Segment Start: DATASET CONTENT

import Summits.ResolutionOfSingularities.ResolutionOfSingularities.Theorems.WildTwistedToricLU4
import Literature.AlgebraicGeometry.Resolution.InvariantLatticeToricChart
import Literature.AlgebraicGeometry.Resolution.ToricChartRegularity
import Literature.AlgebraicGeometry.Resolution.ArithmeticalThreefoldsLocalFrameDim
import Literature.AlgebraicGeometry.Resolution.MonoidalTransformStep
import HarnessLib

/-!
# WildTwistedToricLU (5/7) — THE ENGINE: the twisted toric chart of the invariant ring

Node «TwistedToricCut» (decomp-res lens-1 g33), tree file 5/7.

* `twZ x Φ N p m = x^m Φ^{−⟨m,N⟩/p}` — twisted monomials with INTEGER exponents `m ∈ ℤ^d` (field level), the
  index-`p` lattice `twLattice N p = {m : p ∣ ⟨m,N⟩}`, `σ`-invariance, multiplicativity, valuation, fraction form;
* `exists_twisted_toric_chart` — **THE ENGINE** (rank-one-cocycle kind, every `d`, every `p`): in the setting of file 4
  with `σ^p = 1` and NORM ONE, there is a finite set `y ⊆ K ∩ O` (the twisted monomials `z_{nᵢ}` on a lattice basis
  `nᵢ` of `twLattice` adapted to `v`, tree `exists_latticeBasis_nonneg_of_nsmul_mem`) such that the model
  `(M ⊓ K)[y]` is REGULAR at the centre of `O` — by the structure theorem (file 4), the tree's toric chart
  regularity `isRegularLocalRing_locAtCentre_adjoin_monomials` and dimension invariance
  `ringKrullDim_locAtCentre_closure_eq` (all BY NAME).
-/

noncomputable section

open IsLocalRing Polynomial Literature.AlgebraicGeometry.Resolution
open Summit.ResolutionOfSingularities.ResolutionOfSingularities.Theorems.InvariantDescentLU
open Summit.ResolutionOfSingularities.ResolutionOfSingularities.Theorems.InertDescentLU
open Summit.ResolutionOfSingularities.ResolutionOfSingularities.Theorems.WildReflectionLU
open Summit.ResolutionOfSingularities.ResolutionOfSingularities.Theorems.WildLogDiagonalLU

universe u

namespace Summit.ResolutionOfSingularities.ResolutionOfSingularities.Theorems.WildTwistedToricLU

Segment End: DATASET CONTENT
Segment Start: DATASET CONTENT

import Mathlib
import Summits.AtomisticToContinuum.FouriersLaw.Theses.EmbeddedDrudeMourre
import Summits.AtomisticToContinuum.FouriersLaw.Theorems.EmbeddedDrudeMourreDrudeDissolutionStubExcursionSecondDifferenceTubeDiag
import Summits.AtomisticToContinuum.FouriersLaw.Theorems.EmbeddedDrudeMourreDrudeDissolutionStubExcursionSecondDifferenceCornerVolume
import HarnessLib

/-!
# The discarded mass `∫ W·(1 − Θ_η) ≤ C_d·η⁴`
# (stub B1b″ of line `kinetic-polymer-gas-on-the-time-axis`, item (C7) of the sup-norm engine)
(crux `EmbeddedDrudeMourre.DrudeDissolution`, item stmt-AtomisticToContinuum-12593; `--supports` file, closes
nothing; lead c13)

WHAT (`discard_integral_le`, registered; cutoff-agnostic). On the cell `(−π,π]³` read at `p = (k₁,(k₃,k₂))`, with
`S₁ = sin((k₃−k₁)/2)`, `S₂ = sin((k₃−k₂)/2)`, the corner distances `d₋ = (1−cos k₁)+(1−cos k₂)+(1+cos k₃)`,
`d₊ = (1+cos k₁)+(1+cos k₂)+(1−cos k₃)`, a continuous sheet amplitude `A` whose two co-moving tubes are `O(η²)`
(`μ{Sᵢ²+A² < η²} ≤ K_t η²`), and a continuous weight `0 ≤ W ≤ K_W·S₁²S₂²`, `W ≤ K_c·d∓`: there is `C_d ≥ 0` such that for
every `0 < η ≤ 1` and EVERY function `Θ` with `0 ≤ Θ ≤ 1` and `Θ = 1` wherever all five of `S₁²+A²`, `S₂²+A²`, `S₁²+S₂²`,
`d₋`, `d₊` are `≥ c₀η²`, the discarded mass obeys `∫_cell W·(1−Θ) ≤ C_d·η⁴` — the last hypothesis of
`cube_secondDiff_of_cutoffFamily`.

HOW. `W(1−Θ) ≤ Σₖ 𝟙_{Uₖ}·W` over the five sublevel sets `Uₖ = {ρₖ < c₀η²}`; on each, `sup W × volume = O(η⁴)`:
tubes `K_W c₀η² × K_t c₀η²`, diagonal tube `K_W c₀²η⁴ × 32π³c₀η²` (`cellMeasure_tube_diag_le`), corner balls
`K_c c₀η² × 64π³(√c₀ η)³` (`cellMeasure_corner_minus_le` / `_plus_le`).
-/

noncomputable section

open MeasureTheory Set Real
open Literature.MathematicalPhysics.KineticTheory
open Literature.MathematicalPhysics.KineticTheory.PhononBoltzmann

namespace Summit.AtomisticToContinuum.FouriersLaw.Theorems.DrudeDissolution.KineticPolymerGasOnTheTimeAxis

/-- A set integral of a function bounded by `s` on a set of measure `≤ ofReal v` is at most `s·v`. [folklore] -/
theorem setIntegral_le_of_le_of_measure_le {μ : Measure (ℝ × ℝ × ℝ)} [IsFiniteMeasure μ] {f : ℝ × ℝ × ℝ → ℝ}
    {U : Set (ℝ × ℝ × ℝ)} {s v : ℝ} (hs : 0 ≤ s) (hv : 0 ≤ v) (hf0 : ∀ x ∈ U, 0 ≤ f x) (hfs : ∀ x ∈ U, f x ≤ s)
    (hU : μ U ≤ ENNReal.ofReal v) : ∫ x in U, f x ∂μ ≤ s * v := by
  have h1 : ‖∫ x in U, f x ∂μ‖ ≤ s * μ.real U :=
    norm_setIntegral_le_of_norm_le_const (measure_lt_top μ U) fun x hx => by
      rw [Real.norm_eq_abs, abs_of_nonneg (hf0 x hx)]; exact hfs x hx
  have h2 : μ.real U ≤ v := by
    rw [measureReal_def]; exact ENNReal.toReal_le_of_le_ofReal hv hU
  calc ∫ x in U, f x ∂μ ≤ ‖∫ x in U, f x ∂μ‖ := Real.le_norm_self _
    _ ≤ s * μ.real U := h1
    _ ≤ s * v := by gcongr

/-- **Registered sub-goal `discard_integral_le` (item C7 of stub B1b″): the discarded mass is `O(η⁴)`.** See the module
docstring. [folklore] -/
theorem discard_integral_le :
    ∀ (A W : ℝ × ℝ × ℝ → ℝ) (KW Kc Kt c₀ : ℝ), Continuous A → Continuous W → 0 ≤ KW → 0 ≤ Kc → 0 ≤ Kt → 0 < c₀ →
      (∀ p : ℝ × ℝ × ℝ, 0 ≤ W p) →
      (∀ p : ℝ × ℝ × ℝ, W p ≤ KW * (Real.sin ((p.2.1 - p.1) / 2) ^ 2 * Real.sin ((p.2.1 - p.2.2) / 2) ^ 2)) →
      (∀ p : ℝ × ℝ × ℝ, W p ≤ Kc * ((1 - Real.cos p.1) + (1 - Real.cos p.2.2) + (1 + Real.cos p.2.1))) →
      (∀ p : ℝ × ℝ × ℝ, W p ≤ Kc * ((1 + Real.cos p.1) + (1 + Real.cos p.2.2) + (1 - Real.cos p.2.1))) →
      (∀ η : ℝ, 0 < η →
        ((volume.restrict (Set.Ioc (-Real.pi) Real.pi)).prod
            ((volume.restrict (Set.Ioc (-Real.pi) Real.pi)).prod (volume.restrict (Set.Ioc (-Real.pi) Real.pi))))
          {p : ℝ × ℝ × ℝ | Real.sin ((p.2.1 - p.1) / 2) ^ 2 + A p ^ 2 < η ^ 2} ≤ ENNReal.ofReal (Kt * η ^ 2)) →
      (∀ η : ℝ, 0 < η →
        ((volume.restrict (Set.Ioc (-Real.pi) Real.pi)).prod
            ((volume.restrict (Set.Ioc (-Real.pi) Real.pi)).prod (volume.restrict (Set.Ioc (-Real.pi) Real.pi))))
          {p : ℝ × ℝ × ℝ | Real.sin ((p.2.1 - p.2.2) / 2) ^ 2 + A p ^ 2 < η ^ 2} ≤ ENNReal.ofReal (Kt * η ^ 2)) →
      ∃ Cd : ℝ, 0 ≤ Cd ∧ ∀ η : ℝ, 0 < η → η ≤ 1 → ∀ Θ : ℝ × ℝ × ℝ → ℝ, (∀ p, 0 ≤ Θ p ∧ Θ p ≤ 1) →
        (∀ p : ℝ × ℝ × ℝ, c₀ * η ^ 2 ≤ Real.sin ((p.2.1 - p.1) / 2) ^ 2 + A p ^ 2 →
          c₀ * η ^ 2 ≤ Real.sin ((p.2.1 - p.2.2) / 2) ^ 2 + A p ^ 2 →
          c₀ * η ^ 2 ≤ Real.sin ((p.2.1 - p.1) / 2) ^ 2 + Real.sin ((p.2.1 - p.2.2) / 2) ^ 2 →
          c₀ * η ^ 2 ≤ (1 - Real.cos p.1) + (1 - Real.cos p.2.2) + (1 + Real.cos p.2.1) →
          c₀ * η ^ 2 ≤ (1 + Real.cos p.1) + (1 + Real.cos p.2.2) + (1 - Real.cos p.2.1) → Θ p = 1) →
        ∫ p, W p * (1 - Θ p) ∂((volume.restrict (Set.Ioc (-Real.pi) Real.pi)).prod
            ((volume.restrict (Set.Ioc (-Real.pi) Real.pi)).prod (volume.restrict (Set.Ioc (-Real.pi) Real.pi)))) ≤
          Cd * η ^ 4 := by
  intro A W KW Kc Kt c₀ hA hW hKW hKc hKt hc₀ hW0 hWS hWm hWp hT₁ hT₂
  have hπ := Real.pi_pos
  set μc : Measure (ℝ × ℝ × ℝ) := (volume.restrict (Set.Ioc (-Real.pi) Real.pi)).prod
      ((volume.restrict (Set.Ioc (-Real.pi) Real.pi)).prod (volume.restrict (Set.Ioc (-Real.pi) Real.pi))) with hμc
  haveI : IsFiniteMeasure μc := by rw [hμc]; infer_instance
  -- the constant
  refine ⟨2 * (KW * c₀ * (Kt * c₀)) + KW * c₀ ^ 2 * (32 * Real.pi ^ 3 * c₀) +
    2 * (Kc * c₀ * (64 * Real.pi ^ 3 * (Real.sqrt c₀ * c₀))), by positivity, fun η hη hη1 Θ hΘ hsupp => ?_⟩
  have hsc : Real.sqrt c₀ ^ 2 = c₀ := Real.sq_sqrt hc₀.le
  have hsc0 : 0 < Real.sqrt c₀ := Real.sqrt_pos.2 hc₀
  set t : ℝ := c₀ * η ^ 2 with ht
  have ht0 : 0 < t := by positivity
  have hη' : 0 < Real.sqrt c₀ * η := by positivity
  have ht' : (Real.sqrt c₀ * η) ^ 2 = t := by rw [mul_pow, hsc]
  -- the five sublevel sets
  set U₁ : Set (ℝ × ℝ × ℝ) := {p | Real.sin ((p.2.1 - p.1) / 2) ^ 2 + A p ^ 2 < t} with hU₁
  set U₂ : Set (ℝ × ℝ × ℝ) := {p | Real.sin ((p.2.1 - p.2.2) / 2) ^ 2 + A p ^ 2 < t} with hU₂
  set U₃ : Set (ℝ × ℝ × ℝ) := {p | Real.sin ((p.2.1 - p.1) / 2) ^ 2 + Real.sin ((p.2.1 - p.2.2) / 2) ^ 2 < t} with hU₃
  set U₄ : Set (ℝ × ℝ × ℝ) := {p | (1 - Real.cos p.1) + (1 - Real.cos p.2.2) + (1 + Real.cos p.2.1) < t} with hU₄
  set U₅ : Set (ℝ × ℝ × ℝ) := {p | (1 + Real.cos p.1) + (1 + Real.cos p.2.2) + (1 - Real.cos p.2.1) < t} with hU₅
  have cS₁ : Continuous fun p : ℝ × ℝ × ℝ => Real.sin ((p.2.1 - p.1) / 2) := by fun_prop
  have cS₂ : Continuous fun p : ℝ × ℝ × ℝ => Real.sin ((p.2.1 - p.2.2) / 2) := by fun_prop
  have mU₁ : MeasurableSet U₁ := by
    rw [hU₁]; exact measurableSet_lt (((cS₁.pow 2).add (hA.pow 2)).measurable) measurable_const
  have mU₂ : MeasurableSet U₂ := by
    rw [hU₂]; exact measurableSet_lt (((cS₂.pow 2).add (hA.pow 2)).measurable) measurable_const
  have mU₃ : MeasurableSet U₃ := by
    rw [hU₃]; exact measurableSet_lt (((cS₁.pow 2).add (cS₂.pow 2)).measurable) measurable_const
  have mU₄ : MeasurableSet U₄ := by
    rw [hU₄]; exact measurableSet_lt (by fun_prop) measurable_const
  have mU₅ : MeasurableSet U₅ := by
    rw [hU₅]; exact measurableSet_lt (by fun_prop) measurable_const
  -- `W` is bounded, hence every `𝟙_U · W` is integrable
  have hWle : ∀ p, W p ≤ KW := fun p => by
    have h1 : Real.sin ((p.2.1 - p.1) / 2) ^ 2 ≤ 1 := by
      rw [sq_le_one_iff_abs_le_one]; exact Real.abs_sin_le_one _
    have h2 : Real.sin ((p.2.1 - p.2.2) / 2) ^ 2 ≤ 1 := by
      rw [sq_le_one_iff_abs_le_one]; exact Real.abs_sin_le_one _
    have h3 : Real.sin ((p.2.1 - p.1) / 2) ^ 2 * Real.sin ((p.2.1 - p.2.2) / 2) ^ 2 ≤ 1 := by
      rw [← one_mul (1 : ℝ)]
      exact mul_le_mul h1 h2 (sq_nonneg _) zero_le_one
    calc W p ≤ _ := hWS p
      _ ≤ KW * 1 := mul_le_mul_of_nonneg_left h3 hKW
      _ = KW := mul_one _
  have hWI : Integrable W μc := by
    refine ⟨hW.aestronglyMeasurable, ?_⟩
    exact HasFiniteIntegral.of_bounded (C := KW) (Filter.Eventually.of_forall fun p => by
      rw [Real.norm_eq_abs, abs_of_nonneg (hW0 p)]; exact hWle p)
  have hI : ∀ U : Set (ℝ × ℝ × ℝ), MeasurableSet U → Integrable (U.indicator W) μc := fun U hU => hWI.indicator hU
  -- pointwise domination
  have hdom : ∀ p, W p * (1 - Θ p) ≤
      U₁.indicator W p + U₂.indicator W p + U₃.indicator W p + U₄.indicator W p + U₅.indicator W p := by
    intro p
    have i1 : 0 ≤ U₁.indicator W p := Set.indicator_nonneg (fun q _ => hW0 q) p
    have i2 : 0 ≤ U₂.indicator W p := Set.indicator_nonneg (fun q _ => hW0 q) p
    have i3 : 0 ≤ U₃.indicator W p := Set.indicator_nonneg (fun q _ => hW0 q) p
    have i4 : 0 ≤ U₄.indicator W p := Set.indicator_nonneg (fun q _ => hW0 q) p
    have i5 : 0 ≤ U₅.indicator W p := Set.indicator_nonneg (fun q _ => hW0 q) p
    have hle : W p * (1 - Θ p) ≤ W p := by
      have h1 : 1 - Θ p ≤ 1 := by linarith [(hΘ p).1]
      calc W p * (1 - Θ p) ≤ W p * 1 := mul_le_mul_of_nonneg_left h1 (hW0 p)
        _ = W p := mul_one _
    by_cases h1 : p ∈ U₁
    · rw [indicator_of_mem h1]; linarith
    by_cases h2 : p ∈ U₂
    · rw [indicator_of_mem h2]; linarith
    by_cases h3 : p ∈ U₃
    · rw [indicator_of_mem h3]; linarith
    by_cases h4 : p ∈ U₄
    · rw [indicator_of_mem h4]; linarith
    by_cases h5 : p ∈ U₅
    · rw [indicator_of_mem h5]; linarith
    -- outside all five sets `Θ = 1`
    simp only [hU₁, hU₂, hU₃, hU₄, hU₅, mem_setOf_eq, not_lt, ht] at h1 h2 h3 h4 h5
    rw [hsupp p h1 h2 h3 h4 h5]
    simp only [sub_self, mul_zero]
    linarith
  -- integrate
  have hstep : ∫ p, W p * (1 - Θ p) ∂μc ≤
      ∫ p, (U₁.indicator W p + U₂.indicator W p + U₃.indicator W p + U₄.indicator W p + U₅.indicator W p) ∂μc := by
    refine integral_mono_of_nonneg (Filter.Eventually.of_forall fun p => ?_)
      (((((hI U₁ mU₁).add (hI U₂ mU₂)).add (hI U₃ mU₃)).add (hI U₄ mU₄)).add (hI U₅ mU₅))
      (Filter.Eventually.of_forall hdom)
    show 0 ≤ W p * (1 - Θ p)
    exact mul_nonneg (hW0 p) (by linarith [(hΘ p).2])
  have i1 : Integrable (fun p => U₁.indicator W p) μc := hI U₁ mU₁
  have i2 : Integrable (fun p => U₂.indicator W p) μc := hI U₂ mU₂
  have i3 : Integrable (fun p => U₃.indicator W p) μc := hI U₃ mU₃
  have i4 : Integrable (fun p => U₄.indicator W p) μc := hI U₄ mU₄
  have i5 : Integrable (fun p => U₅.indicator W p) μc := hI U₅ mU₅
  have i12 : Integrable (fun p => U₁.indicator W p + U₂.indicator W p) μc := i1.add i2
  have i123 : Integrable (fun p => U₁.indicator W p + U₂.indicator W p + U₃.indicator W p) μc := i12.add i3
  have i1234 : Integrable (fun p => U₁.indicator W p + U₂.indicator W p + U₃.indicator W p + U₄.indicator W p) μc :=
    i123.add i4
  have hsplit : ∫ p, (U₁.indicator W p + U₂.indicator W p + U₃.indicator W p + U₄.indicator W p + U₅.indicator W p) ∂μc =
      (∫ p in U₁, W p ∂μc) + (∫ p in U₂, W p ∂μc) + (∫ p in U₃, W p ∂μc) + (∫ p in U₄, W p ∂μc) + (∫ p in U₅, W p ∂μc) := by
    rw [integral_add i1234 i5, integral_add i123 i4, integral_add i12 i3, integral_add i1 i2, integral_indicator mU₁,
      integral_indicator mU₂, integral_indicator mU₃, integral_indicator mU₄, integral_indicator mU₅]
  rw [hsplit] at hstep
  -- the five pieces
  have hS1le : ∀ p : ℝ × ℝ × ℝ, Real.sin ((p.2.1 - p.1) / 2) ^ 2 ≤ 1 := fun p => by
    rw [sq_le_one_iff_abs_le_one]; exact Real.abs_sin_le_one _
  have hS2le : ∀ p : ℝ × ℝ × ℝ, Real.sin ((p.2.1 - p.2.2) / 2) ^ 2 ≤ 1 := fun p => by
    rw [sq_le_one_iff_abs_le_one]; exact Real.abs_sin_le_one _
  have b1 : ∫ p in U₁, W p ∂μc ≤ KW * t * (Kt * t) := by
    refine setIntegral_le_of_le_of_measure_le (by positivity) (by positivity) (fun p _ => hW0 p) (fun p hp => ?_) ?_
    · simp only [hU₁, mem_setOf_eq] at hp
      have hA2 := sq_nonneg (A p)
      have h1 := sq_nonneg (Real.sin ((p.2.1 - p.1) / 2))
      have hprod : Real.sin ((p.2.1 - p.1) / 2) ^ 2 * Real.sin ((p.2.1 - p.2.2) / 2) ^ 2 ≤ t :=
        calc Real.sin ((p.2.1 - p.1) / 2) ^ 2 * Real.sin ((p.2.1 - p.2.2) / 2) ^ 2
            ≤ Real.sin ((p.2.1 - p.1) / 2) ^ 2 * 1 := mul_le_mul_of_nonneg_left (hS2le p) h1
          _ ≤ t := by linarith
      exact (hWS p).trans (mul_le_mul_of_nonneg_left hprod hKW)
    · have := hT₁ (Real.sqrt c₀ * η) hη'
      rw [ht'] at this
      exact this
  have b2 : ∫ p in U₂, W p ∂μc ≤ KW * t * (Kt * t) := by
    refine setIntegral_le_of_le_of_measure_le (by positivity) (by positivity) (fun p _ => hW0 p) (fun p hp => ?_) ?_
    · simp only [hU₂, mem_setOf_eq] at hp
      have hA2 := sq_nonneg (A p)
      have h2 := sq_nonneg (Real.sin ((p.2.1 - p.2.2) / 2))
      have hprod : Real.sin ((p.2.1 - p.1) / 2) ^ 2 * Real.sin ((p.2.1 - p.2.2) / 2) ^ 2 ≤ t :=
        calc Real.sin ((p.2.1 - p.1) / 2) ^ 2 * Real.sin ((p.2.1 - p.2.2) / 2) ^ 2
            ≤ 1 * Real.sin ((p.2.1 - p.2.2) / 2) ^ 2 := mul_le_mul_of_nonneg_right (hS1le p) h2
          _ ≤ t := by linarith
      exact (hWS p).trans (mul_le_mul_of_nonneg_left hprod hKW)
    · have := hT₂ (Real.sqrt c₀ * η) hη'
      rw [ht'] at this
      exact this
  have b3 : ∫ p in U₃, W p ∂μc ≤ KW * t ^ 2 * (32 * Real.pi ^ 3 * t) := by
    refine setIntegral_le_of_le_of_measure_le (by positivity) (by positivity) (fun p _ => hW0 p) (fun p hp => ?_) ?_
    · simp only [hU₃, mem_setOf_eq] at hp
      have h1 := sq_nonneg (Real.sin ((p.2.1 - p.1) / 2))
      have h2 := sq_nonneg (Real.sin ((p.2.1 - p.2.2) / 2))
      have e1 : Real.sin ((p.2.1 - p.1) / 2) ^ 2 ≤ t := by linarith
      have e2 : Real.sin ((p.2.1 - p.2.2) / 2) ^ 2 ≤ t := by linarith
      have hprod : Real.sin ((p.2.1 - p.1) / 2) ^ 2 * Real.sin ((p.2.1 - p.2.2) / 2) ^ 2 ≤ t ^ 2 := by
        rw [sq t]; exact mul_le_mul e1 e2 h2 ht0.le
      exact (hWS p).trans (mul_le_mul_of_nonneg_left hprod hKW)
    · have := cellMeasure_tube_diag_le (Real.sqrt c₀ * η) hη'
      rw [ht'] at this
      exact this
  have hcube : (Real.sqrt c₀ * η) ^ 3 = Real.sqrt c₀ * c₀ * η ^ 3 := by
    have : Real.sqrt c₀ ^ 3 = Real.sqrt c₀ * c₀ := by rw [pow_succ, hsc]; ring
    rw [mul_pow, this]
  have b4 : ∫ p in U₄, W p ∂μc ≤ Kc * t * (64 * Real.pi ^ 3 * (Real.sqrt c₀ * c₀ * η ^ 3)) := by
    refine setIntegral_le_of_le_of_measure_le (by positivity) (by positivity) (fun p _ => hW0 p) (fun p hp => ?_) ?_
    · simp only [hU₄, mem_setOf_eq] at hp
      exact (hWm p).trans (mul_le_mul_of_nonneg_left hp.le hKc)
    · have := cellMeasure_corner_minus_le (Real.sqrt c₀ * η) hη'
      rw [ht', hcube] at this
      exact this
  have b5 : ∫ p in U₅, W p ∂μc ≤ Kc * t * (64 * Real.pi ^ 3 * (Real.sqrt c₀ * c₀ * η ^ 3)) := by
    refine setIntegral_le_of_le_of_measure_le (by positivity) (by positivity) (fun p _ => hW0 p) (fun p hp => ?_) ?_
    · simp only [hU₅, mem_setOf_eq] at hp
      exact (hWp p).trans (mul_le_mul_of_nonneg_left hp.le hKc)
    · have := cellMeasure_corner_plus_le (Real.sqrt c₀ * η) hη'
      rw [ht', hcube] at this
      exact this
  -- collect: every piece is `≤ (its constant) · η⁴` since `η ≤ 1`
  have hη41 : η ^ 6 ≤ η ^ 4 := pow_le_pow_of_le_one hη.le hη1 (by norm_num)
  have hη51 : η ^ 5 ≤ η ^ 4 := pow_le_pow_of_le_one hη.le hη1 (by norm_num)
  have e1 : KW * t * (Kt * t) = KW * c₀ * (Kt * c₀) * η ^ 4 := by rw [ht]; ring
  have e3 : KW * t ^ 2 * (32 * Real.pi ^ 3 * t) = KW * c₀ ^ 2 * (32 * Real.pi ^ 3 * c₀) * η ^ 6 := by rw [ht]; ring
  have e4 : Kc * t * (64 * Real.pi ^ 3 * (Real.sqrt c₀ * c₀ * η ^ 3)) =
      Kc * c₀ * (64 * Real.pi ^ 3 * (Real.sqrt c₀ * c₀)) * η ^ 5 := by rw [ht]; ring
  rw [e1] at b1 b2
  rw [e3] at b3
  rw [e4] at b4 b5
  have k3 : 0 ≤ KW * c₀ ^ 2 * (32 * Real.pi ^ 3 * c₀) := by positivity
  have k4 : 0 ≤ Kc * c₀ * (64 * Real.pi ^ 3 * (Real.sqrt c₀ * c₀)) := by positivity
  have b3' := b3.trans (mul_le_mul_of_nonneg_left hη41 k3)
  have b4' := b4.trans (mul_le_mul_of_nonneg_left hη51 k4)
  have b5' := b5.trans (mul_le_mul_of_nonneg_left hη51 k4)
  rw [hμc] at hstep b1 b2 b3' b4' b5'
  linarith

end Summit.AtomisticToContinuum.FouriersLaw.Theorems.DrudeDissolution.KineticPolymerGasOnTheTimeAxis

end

Segment End: DATASET CONTENT

Beginning at the line with "have b4 : ∫" and ending at the line with "exact (hWp p).trans", reproduce each line of the data above exactly, and add no other lines.

**WRITTEN ANSWER:**
  have b4 : ∫ p in U₄, W p ∂μc ≤ Kc * t * (64 * Real.pi ^ 3 * (Real.sqrt c₀ * c₀ * η ^ 3)) := by
    refine setIntegral_le_of_le_of_measure_le (by positivity) (by positivity) (fun p _ => hW0 p) (fun p hp => ?_) ?_
    · simp only [hU₄, mem_setOf_eq] at hp
      exact (hWm p).trans (mul_le_mul_of_nonneg_left hp.le hKc)
    · have := cellMeasure_corner_minus_le (Real.sqrt c₀ * η) hη'
      rw [ht', hcube] at this
      exact this
  have b5 : ∫ p in U₅, W p ∂μc ≤ Kc * t * (64 * Real.pi ^ 3 * (Real.sqrt c₀ * c₀ * η ^ 3)) := by
    refine setIntegral_le_of_le_of_measure_le (by positivity) (by positivity) (fun p _ => hW0 p) (fun p hp => ?_) ?_
    · simp only [hU₅, mem_setOf_eq] at hp
      exact (hWp p).trans (mul_le_mul_of_nonneg_left hp.le hKc)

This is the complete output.